------ Data ------

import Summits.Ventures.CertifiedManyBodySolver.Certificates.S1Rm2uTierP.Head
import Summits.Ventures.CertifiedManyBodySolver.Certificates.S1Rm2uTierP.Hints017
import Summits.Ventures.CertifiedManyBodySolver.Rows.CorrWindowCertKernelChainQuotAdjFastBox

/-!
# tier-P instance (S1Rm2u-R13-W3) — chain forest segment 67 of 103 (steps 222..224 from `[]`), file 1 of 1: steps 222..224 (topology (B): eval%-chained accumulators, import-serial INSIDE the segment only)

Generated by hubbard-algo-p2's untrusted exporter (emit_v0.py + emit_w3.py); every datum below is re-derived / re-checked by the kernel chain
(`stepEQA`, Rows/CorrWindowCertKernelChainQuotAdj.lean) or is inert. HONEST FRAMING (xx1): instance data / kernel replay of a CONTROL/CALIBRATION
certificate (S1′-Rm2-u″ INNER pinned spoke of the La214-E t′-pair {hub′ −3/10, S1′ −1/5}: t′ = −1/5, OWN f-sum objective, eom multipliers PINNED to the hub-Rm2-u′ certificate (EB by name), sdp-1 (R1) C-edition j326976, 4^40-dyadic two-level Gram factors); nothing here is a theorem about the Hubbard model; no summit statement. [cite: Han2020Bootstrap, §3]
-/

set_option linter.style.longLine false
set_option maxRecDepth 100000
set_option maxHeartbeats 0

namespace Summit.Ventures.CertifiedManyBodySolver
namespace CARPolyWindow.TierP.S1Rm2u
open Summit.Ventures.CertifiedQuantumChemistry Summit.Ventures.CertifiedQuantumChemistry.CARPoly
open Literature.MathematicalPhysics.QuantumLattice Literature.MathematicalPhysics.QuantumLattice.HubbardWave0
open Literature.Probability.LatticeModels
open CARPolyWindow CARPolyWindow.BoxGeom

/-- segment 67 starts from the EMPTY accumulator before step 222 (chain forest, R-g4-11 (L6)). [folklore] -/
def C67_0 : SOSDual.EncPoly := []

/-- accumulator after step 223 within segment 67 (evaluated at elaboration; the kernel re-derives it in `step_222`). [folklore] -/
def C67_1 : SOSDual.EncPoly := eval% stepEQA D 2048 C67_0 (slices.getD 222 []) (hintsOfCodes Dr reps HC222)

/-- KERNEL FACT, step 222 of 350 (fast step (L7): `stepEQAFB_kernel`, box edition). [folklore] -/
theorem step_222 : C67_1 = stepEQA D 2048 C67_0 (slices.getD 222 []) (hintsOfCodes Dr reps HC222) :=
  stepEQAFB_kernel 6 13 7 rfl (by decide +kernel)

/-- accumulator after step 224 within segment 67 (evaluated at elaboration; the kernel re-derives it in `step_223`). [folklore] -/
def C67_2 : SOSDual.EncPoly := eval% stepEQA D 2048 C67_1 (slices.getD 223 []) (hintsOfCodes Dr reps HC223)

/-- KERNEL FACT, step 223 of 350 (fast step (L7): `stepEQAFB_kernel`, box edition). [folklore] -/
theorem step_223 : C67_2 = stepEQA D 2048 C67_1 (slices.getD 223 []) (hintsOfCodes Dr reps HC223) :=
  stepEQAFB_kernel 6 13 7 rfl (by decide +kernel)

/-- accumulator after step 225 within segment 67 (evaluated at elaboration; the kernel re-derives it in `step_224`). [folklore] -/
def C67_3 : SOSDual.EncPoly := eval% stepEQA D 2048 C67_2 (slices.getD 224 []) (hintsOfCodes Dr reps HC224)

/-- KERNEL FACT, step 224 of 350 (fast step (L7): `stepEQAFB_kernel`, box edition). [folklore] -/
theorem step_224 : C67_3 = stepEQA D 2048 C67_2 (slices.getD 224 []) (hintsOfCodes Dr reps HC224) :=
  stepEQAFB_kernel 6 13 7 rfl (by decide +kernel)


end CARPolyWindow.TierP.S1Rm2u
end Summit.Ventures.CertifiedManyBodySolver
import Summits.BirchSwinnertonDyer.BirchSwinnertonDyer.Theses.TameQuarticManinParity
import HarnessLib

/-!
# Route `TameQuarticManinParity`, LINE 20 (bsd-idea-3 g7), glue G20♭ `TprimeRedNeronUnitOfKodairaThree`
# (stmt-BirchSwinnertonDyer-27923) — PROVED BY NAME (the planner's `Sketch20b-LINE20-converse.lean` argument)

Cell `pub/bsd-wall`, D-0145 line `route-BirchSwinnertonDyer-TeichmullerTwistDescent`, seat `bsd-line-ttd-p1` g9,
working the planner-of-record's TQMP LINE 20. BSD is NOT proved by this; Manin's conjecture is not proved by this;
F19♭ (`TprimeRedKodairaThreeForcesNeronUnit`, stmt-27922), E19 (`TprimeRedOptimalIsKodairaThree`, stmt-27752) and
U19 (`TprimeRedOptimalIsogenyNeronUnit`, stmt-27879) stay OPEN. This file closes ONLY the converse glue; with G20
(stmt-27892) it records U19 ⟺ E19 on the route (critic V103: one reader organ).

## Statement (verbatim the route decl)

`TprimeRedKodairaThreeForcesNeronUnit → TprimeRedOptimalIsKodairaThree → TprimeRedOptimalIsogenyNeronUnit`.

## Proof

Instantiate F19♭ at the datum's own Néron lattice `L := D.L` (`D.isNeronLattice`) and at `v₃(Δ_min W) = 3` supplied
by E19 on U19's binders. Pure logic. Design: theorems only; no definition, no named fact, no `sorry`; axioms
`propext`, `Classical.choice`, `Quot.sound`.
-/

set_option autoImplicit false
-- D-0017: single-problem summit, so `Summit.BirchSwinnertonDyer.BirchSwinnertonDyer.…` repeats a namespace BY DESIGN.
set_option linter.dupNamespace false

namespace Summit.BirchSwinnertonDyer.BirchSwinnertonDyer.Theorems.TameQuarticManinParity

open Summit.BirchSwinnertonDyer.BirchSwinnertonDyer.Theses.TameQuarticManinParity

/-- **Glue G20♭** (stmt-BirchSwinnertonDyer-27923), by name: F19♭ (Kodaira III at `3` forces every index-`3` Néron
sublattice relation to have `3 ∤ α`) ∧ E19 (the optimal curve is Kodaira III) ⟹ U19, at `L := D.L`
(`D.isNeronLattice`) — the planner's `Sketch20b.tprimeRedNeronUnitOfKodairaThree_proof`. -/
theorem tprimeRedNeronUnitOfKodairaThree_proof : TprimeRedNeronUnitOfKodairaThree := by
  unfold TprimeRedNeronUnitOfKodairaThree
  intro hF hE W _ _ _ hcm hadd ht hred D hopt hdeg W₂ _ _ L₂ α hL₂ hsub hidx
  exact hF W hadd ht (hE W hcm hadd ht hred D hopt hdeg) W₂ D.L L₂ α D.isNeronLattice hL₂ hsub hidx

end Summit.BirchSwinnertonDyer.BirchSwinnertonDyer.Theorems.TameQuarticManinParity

------
------ Data ------

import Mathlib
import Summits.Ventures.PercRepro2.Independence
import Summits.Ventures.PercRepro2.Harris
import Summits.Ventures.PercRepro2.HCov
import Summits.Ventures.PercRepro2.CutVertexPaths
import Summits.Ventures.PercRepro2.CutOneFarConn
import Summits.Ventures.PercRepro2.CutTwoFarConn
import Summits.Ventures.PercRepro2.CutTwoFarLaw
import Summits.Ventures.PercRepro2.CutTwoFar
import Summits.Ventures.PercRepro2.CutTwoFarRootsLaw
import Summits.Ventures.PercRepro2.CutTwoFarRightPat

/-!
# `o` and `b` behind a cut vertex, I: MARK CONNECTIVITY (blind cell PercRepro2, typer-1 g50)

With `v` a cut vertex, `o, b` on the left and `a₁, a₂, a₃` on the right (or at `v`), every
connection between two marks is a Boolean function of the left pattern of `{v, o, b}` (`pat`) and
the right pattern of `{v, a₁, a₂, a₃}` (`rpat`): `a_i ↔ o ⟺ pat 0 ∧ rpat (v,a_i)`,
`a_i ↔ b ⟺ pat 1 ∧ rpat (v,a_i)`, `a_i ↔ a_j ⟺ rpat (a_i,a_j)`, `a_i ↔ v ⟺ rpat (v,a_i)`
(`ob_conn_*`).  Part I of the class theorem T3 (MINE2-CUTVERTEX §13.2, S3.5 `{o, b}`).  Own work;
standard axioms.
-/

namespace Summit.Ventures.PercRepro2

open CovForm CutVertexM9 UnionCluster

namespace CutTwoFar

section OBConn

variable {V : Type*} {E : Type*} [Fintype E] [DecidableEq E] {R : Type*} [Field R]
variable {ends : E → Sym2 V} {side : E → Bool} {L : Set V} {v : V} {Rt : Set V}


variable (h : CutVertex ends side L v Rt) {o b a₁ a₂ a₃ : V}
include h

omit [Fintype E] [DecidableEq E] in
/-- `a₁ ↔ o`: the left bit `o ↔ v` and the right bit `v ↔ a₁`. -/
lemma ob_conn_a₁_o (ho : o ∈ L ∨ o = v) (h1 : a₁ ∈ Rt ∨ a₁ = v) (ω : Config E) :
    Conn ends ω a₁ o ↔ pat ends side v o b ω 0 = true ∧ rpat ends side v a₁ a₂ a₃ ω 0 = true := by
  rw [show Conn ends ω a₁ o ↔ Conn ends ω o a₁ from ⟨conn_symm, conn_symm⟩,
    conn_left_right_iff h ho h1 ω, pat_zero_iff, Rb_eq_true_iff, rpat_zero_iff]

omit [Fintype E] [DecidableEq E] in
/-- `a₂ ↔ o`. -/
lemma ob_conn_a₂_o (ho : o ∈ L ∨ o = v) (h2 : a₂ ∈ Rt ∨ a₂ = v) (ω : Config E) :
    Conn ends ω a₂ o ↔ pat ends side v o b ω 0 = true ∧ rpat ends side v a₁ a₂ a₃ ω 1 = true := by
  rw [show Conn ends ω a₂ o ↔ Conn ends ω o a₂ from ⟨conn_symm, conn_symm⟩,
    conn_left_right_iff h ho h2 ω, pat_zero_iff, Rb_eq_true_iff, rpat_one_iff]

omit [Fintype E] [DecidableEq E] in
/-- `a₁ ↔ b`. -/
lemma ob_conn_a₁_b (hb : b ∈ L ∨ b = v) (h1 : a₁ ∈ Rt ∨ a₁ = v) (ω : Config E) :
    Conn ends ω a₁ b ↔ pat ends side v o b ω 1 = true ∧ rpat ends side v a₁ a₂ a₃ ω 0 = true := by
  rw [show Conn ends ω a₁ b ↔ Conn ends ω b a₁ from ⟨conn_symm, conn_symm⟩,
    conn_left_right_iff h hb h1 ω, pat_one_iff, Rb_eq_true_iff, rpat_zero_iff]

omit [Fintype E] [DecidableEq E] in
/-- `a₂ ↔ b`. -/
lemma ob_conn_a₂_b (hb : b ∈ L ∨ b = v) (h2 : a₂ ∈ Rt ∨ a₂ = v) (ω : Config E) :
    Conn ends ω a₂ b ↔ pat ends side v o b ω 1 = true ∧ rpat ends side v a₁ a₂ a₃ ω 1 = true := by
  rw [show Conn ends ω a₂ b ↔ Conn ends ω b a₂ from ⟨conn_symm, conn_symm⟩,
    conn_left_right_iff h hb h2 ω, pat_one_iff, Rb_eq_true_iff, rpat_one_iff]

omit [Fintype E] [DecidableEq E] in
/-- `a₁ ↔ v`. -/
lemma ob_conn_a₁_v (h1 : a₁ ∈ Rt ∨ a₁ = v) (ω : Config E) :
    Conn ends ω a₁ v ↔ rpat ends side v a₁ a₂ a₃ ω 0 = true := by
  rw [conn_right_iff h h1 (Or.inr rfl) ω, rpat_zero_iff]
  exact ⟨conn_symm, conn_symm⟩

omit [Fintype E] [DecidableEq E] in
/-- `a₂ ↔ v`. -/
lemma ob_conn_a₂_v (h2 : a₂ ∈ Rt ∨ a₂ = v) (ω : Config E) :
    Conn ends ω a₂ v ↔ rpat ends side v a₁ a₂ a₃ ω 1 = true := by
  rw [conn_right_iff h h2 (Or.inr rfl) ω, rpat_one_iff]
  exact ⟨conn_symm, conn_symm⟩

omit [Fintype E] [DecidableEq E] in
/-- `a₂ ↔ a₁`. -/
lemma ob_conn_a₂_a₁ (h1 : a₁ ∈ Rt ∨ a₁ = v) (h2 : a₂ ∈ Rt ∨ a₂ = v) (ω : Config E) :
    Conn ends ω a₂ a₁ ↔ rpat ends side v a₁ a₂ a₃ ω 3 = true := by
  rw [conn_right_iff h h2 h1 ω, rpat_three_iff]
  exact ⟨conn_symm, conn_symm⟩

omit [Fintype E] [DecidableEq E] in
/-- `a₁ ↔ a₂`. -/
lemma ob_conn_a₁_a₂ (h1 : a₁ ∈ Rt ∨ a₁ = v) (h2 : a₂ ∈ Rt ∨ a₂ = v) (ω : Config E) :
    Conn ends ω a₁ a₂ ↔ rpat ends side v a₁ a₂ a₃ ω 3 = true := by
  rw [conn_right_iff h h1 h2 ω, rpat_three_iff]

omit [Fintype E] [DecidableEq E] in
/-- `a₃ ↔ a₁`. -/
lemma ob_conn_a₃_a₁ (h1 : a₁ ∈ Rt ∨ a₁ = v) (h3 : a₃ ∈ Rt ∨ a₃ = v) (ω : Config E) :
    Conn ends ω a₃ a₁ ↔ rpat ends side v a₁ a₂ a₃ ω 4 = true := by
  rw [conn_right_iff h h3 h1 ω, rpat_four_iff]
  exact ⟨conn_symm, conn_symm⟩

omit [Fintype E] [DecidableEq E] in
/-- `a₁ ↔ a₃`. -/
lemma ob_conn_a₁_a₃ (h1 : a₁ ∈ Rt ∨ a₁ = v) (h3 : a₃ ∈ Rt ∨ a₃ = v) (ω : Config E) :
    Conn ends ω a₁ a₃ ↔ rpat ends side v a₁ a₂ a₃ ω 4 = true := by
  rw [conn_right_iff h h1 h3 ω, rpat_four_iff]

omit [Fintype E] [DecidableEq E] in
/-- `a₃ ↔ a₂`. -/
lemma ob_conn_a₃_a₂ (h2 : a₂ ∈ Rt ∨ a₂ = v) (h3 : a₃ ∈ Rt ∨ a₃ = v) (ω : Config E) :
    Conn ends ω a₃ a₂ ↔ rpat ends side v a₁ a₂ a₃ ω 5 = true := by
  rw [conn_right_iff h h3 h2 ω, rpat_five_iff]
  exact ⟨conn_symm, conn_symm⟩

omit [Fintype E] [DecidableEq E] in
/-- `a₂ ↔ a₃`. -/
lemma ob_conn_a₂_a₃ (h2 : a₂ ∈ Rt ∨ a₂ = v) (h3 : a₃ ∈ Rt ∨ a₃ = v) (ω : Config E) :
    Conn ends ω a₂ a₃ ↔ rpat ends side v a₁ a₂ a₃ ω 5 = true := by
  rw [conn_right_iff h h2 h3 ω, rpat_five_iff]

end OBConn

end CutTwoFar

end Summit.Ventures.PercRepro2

------

## Task goal
Search the listing above for the lines with "pat 1 ∧ rpat" and "rw [show Conn ends ω a₂ o", then output those lines and all lines between them exactly.

## Output of the exercise
`a_i ↔ b ⟺ pat 1 ∧ rpat (v,a_i)`, `a_i ↔ a_j ⟺ rpat (a_i,a_j)`, `a_i ↔ v ⟺ rpat (v,a_i)`
(`ob_conn_*`).  Part I of the class theorem T3 (MINE2-CUTVERTEX §13.2, S3.5 `{o, b}`).  Own work;
standard axioms.
-/

namespace Summit.Ventures.PercRepro2

open CovForm CutVertexM9 UnionCluster

namespace CutTwoFar

section OBConn

variable {V : Type*} {E : Type*} [Fintype E] [DecidableEq E] {R : Type*} [Field R]
variable {ends : E → Sym2 V} {side : E → Bool} {L : Set V} {v : V} {Rt : Set V}


variable (h : CutVertex ends side L v Rt) {o b a₁ a₂ a₃ : V}
include h

omit [Fintype E] [DecidableEq E] in
/-- `a₁ ↔ o`: the left bit `o ↔ v` and the right bit `v ↔ a₁`. -/
lemma ob_conn_a₁_o (ho : o ∈ L ∨ o = v) (h1 : a₁ ∈ Rt ∨ a₁ = v) (ω : Config E) :
    Conn ends ω a₁ o ↔ pat ends side v o b ω 0 = true ∧ rpat ends side v a₁ a₂ a₃ ω 0 = true := by
  rw [show Conn ends ω a₁ o ↔ Conn ends ω o a₁ from ⟨conn_symm, conn_symm⟩,
    conn_left_right_iff h ho h1 ω, pat_zero_iff, Rb_eq_true_iff, rpat_zero_iff]

omit [Fintype E] [DecidableEq E] in
/-- `a₂ ↔ o`. -/
lemma ob_conn_a₂_o (ho : o ∈ L ∨ o = v) (h2 : a₂ ∈ Rt ∨ a₂ = v) (ω : Config E) :
    Conn ends ω a₂ o ↔ pat ends side v o b ω 0 = true ∧ rpat ends side v a₁ a₂ a₃ ω 1 = true := by
  rw [show Conn ends ω a₂ o ↔ Conn ends ω o a₂ from ⟨conn_symm, conn_symm⟩,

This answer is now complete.